"It's been a long time," I told him.
He slammed a fist down on the desk, forcing me to shut my mouth. The rage was still there, boiling under the surface for all these years. "You left our mother to die alone," he snapped. He was trying to contain himself.
"She wasn't alone. She had you."
"Oh," he sneered, "and that makes it better?" He gave a humorless laugh. "She wasted away in that bed for a week. Waiting for you." His chest was rising and falling rapidly as his anger mounted. "I fucking waited there for you. And where were you?"
"I-"
"Where the fuck were you!" he bellowed, half rising from the chair, leaning over the desk. He wanted to kill me. I could see it in his eyes.
"I made a promise," I told him.
"Fuck your promises!"
The door opened and we both looked over at Hush. "Need some help, Lock? Idaho?" he asked, looking between us.
'Help', as in, the boss was going full Lockout and we didn't want holes in the walls. Hush knew Lock well. "No. It's fine," I answered because my brother was too busy foaming at the fucking mouth to answer. "Give us a few minutes."
As soon as the door shut Lock focused back on me again. "I don't want your bullshit excuses. Either tell me where you were instead of being next to our mother's side, or get the fuck out. Out of my office. Out of my club. Out of my goddamn life."
I'd asked for this. There was no holding back this time. The promise I'd made to our mother didn't matter anymore. She was gone, and her sons were at each other's throats. She had thought by keeping it secret we would avoid this situation. I wasn't breaking the intent behind her promise, so it was time to fix this. "I got there before you did."
Lock stopped breathing for a few heartbeats. It was as though he'd turned to stone. Once he began again, he sat down. It was the only invitation to speak I was going to get.
"I got there a day before you," I said again. "I had every intention of sitting there with her, with you, until the end. Until that fucking disease took her from us." I held his gaze. "But then her phone rang." I shook my head, looking down, studying the wood grain pattern on the desk. "She was too damn weak to answer it, so I did."
Silence stretched between us. I could hear his voice all over again.
"It was Dad. He was tripping over his words, that's how fast he was speaking. He was in trouble."
"Who gives a fuck?" Lockout snapped. "He abandoned us."
"Mom gave a fuck," I answered. "She-" I sighed, knowing he wasn't going to like what I was about to say.
Lock hated our father. Hated him more than he hated anything in this world. It was because he saw too much of himself in the man who helped create us. Only our father was a piece of shit. He never deserved our mother. Didn't love her. Didn't love us. He was a lowlife. A criminal. And had never done anything with himself. He lived off Mom, and us when we were sixteen and old enough to get jobs. Drank the days away. Fought with Mom. The day he raised a hand to her was the day we stepped up and took over as the men in our house. He didn't abandon us so much as we forced him out. And we could both live with that.

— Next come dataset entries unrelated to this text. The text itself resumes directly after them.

import Summits.NavierStokesRegularity.NavierStokesRegularity.Cruxes.FlatGaugeAtSingularity.Lines.birth
import Summits.NavierStokesRegularity.NavierStokesRegularity.Theorems.FlatGaugeAtSingularity.Negative.FlatGaugeAtSingularityFalseOfFatVortexLines

/-!
# The registered stubs of line `registered` (= `Lines/birth.lean`) are sandwiched exactly like the crux

Crux workfile (lead c3 of `stmt-NavierStokesRegularity-1252`, 2026-08-17). Kernel-checked bookkeeping for the
verdict `VERDICT-c3.md`: the two registered stubs of the skeleton of record,

* K = `Birth.Sig.stub_vortexChartAtSingularity` (kinematic vortex chart at a singular point) and
* D = `Birth.Sig.stub_driftSizeRegauge` (re-gauge to drift-size transport defect),

sit, like the crux FG = `FlatSwirlGauge.FlatGaugeAtSingularity` itself, between "no finite-time blow-up in the
Leray–Hopf classical class" (which implies each of them VACUOUSLY) and "a finite-time blow-up exists" (which any
refutation of either of them PRODUCES):

* `sig_stub_vortexChartAtSingularity_of_noBlowup`, `sig_stub_driftSizeRegauge_of_noBlowup` — NoBlowup ⟹ K, D;
* `exists_blowup_of_not_sig_stub_vortexChartAtSingularity`, `exists_blowup_of_not_sig_stub_driftSizeRegauge` —
  ¬K ⟹ blow-up, ¬D ⟹ blow-up (so neither stub is refutable short of exhibiting a singular solution);
* `sig_stub_vortexChartAtSingularity_false_of_fatVortexLines` — the crux's landed obstruction
  (`Negative/FlatGaugeAtSingularityFalseOfFatVortexLines`) hits the KINEMATIC stub directly: one blow-up with a
  fat frozen-time vortex line inside every backward cylinder at its singular point kills K (hence FG);
* `crux_iff_sig_stubs` — the cut is exact as one `Iff` (FG ⟺ K ∧ D), with the two relative forms
  `sig_stub_driftSizeRegauge_iff_crux` (given K, D ⟺ FG: D is FG conditioned on K) and
  `sig_stub_vortexChartAtSingularity_iff_crux` (given D, K ⟺ FG).

Consequently any proof of K is either a proof that the class has no blow-up or a structure theorem valid for
ALL blow-ups (an a.e.-nondegenerate bounded `C²` first integral of the frozen vorticity on a fixed ball at all
times near the singular time), and any proof of D given K is the same for the drift-size estimate; neither is in
print (nearest: Constantin 2001 — short-time Weber–Clebsch charts with resetting; KNSS 2009 (1.8) — the
axisymmetric model, `C₁ = 2`). No new mathematics in this file: compositions of landed theorems.
-/

-- the problem namespace `Summit.NavierStokesRegularity.NavierStokesRegularity` repeats the summit name by design (D-0017)
set_option linter.dupNamespace false

noncomputable section

open Set MeasureTheory Metric Function Filter
open scoped RealInnerProductSpace ENNReal Topology
open Literature.Analysis.FluidPDE
open Summit.NavierStokesRegularity.NavierStokesRegularity.Theses.FlatSwirlGauge
open Summit.NavierStokesRegularity.NavierStokesRegularity.Theorems.FlatGaugeAtSingularity.Negative

namespace Summit.NavierStokesRegularity.NavierStokesRegularity.Cruxes.FlatGaugeAtSingularity.Birth

/-! ### The cut as one `Iff`, and the two relative forms -/

/-- **The cut is exact**: FG ⟺ K ∧ D (composition `FlatGaugeAtSingularity_of` and the two converses
`sig_stub_*_of_crux` of the skeleton, packaged). -/
theorem crux_iff_sig_stubs :
    FlatGaugeAtSingularity ↔ Sig.stub_vortexChartAtSingularity ∧ Sig.stub_driftSizeRegauge :=
  ⟨fun h => ⟨sig_stub_vortexChartAtSingularity_of_crux h, sig_stub_driftSizeRegauge_of_crux h⟩,
    fun h => FlatGaugeAtSingularity_of h.1 h.2⟩

/-- **D is FG conditioned on K**: once the kinematic stub holds, the dynamic stub is equivalent to the crux. -/
theorem sig_stub_driftSizeRegauge_iff_crux (hK : Sig.stub_vortexChartAtSingularity) :
    Sig.stub_driftSizeRegauge ↔ FlatGaugeAtSingularity :=
  ⟨fun hD => FlatGaugeAtSingularity_of hK hD, sig_stub_driftSizeRegauge_of_crux⟩

/-- Symmetrically, once D holds, K is equivalent to the crux. -/
theorem sig_stub_vortexChartAtSingularity_iff_crux (hD : Sig.stub_driftSizeRegauge) :
    Sig.stub_vortexChartAtSingularity ↔ FlatGaugeAtSingularity :=
  ⟨fun hK => FlatGaugeAtSingularity_of hK hD, sig_stub_vortexChartAtSingularity_of_crux⟩

/-! ### Upper bound of the sandwich: no blow-up gives both stubs vacuously -/

/-- **NoBlowup ⟹ K.** If every Leray–Hopf classical solution on `[0, T)` from a rapidly decaying datum extends
smoothly past `T` (the antecedent of the route's `NoBlowupToClay`), the kinematic stub holds — vacuously, through
`flatGaugeAtSingularity_of_noBlowup` and `FG ⟹ K`. -/
theorem sig_stub_vortexChartAtSingularity_of_noBlowup
    (hNB : ∀ (ν T : ℝ), 0 < ν → 0 < T →
      ∀ (u : ℝ → EuclideanSpace ℝ (Fin 3) → EuclideanSpace ℝ (Fin 3)) (p : ℝ → EuclideanSpace ℝ (Fin 3) → ℝ),
      IsClassicalNSSolutionOn (Set.Ico 0 T) ν 0 u p → IsLerayHopfOn T ν 0 (u 0) u →
      HasRapidSpatialDecay (u 0) → HasSmoothExtensionPast ν 0 u T) :
    Sig.stub_vortexChartAtSingularity :=
  sig_stub_vortexChartAtSingularity_of_crux (flatGaugeAtSingularity_of_noBlowup hNB)

/-- **NoBlowup ⟹ D**, likewise. -/
theorem sig_stub_driftSizeRegauge_of_noBlowup
    (hNB : ∀ (ν T : ℝ), 0 < ν → 0 < T →
      ∀ (u : ℝ → EuclideanSpace ℝ (Fin 3) → EuclideanSpace ℝ (Fin 3)) (p : ℝ → EuclideanSpace ℝ (Fin 3) → ℝ),
      IsClassicalNSSolutionOn (Set.Ico 0 T) ν 0 u p → IsLerayHopfOn T ν 0 (u 0) u →
      HasRapidSpatialDecay (u 0) → HasSmoothExtensionPast ν 0 u T) :
    Sig.stub_driftSizeRegauge :=
  sig_stub_driftSizeRegauge_of_crux (flatGaugeAtSingularity_of_noBlowup hNB)

/-! ### Lower bound of the sandwich: refuting either stub exhibits a blow-up -/

/-- **¬K ⟹ a finite-time blow-up exists** in the Leray–Hopf classical class (through `FG ⟹ K` and
`exists_blowup_of_not_flatGaugeAtSingularity`): the kinematic stub is not refutable short of a singular solution. -/
theorem exists_blowup_of_not_sig_stub_vortexChartAtSingularity (h : ¬ Sig.stub_vortexChartAtSingularity) :
    ∃ (ν T : ℝ) (u : ℝ → EuclideanSpace ℝ (Fin 3) → EuclideanSpace ℝ (Fin 3))
      (p : ℝ → EuclideanSpace ℝ (Fin 3) → ℝ), 0 < ν ∧ 0 < T ∧
      IsClassicalNSSolutionOn (Set.Ico 0 T) ν 0 u p ∧ IsLerayHopfOn T ν 0 (u 0) u ∧
      HasRapidSpatialDecay (u 0) ∧ ¬ HasSmoothExtensionPast ν 0 u T :=
  exists_blowup_of_not_flatGaugeAtSingularity fun hFG => h (sig_stub_vortexChartAtSingularity_of_crux hFG)

/-- **¬D ⟹ a finite-time blow-up exists**, likewise. -/
theorem exists_blowup_of_not_sig_stub_driftSizeRegauge (h : ¬ Sig.stub_driftSizeRegauge) :
    ∃ (ν T : ℝ) (u : ℝ → EuclideanSpace ℝ (Fin 3) → EuclideanSpace ℝ (Fin 3))
      (p : ℝ → EuclideanSpace ℝ (Fin 3) → ℝ), 0 < ν ∧ 0 < T ∧
      IsClassicalNSSolutionOn (Set.Ico 0 T) ν 0 u p ∧ IsLerayHopfOn T ν 0 (u 0) u ∧
      HasRapidSpatialDecay (u 0) ∧ ¬ HasSmoothExtensionPast ν 0 u T :=
  exists_blowup_of_not_flatGaugeAtSingularity fun hFG => h (sig_stub_driftSizeRegauge_of_crux hFG)

/-! ### The crux's kinematic obstruction is an obstruction to K itself -/

/-- **K is false modulo fat vortex lines at a singularity.** If some Leray–Hopf classical solution from a
decaying datum has a singular point `(T, x₀)` such that every backward cylinder `Q_ρ(T, x₀)` contains, at some
admissible time, a vortex line (integral curve of the frozen vorticity) staying in `B_ρ(x₀)` whose orbit closure
meets `{curl u ≠ 0} ∩ B_ρ(x₀)` in positive volume, then the kinematic stub fails: the chart K would provide on some
`Q_ρ(T, x₀)` is killed by `not_isVortexChartOn_of_fat_vortexLine`. (Same hypothesis, verbatim, as
`flatGaugeAtSingularity_false_of_fatVortexLines`; here it is seen to bite before any dynamics.) -/
theorem sig_stub_vortexChartAtSingularity_false_of_fatVortexLines
    (H : ∃ (ν T : ℝ) (u : ℝ → EuclideanSpace ℝ (Fin 3) → EuclideanSpace ℝ (Fin 3))
      (p : ℝ → EuclideanSpace ℝ (Fin 3) → ℝ) (x₀ : EuclideanSpace ℝ (Fin 3)), 0 < ν ∧ 0 < T ∧
      IsClassicalNSSolutionOn (Set.Ico 0 T) ν 0 u p ∧ IsLerayHopfOn T ν 0 (u 0) u ∧
      HasRapidSpatialDecay (u 0) ∧
      ¬ (∃ r : ℝ, 0 < r ∧ ∃ K : ℝ, ∀ t ∈ Set.Ioo (T - r ^ 2) T, 0 ≤ t →
          ∀ x ∈ Metric.ball x₀ r, ‖u t x‖ ≤ K) ∧
      ∀ ρ : ℝ, 0 < ρ → ρ ^ 2 < T → ∃ t ∈ Ioo (T - ρ ^ 2) T,
        ∃ γ : ℝ → EuclideanSpace ℝ (Fin 3), (∀ s, HasDerivAt γ (curl (u t) (γ s)) s) ∧
        (∀ s, γ s ∈ ball x₀ ρ) ∧
        volume (closure (range γ) ∩ ball x₀ ρ ∩ {x | curl (u t) x ≠ 0}) ≠ 0) :
    ¬ Sig.stub_vortexChartAtSingularity := by
  intro hK
  obtain ⟨ν, T, u, p, x₀, hν, hT, hcl, hLH, hdec, hsing, hfvl⟩ := H
  obtain ⟨ρ, C₀, M, α, d, hchart⟩ := hK ν T hν hT u p hcl hLH hdec x₀ hsing
  obtain ⟨t, ht, γ, hγ, hγB, hfat⟩ := hfvl ρ hchart.1 hchart.2.1
  exact not_isVortexChartOn_of_fat_vortexLine ht hγ hγB hfat hchart

end Summit.NavierStokesRegularity.NavierStokesRegularity.Cruxes.FlatGaugeAtSingularity.Birth

end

What Lock meant by he abandoned us, was that the man who'd sired us had changed not long after we were born. He'd gone from the guy Mom had fallen in love with, so hopeful about the world and his family, to a useless fucking cokehead. He'd started drinking heavily and eventually turned to drugs to deal with the demons that haunted him. That's what he told Mom anyway. We knew better. He just wanted to escape reality and all the responsibilities that came with having a family. We never got to have that strong father figure and Mom lost the man she loved. She never gave up hope that he'd return to her. Not even in the end.
"She asked me to help him."
"And you went?" Lock spat, looking disgusted.
"You wanted me to ignore her dying wish, Liam?" I asked, incredulous.
His shoulders sagged and he sighed. "No. She would have only badgered you until you went anyway." We both grinned at his words. That was Mom. She had been our strength as kids. The one who was always there for us whenever we needed someone. And we needed her a lot. More than we should have. Fuck, I missed her.
"He called because he owed some dealer money." I shook my head. "I don't know what the fuck he did with it all, but he had to come up with two grand or they were going to kill him." I snorted. "Two grand. A fucking drop in the bucket for either of us at this point."
"Did you find him?"
"Not before Catfish Willy did," I admitted. "Took me a while to track him down. By the time I did, he was in a dumpster."
"So he's dead." Lock nodded his head, not showing any emotion. "I figured. Otherwise he'd have shown up looking for money a long time ago."
"I tried to get home," I told him.
"You showed up the day after the funeral."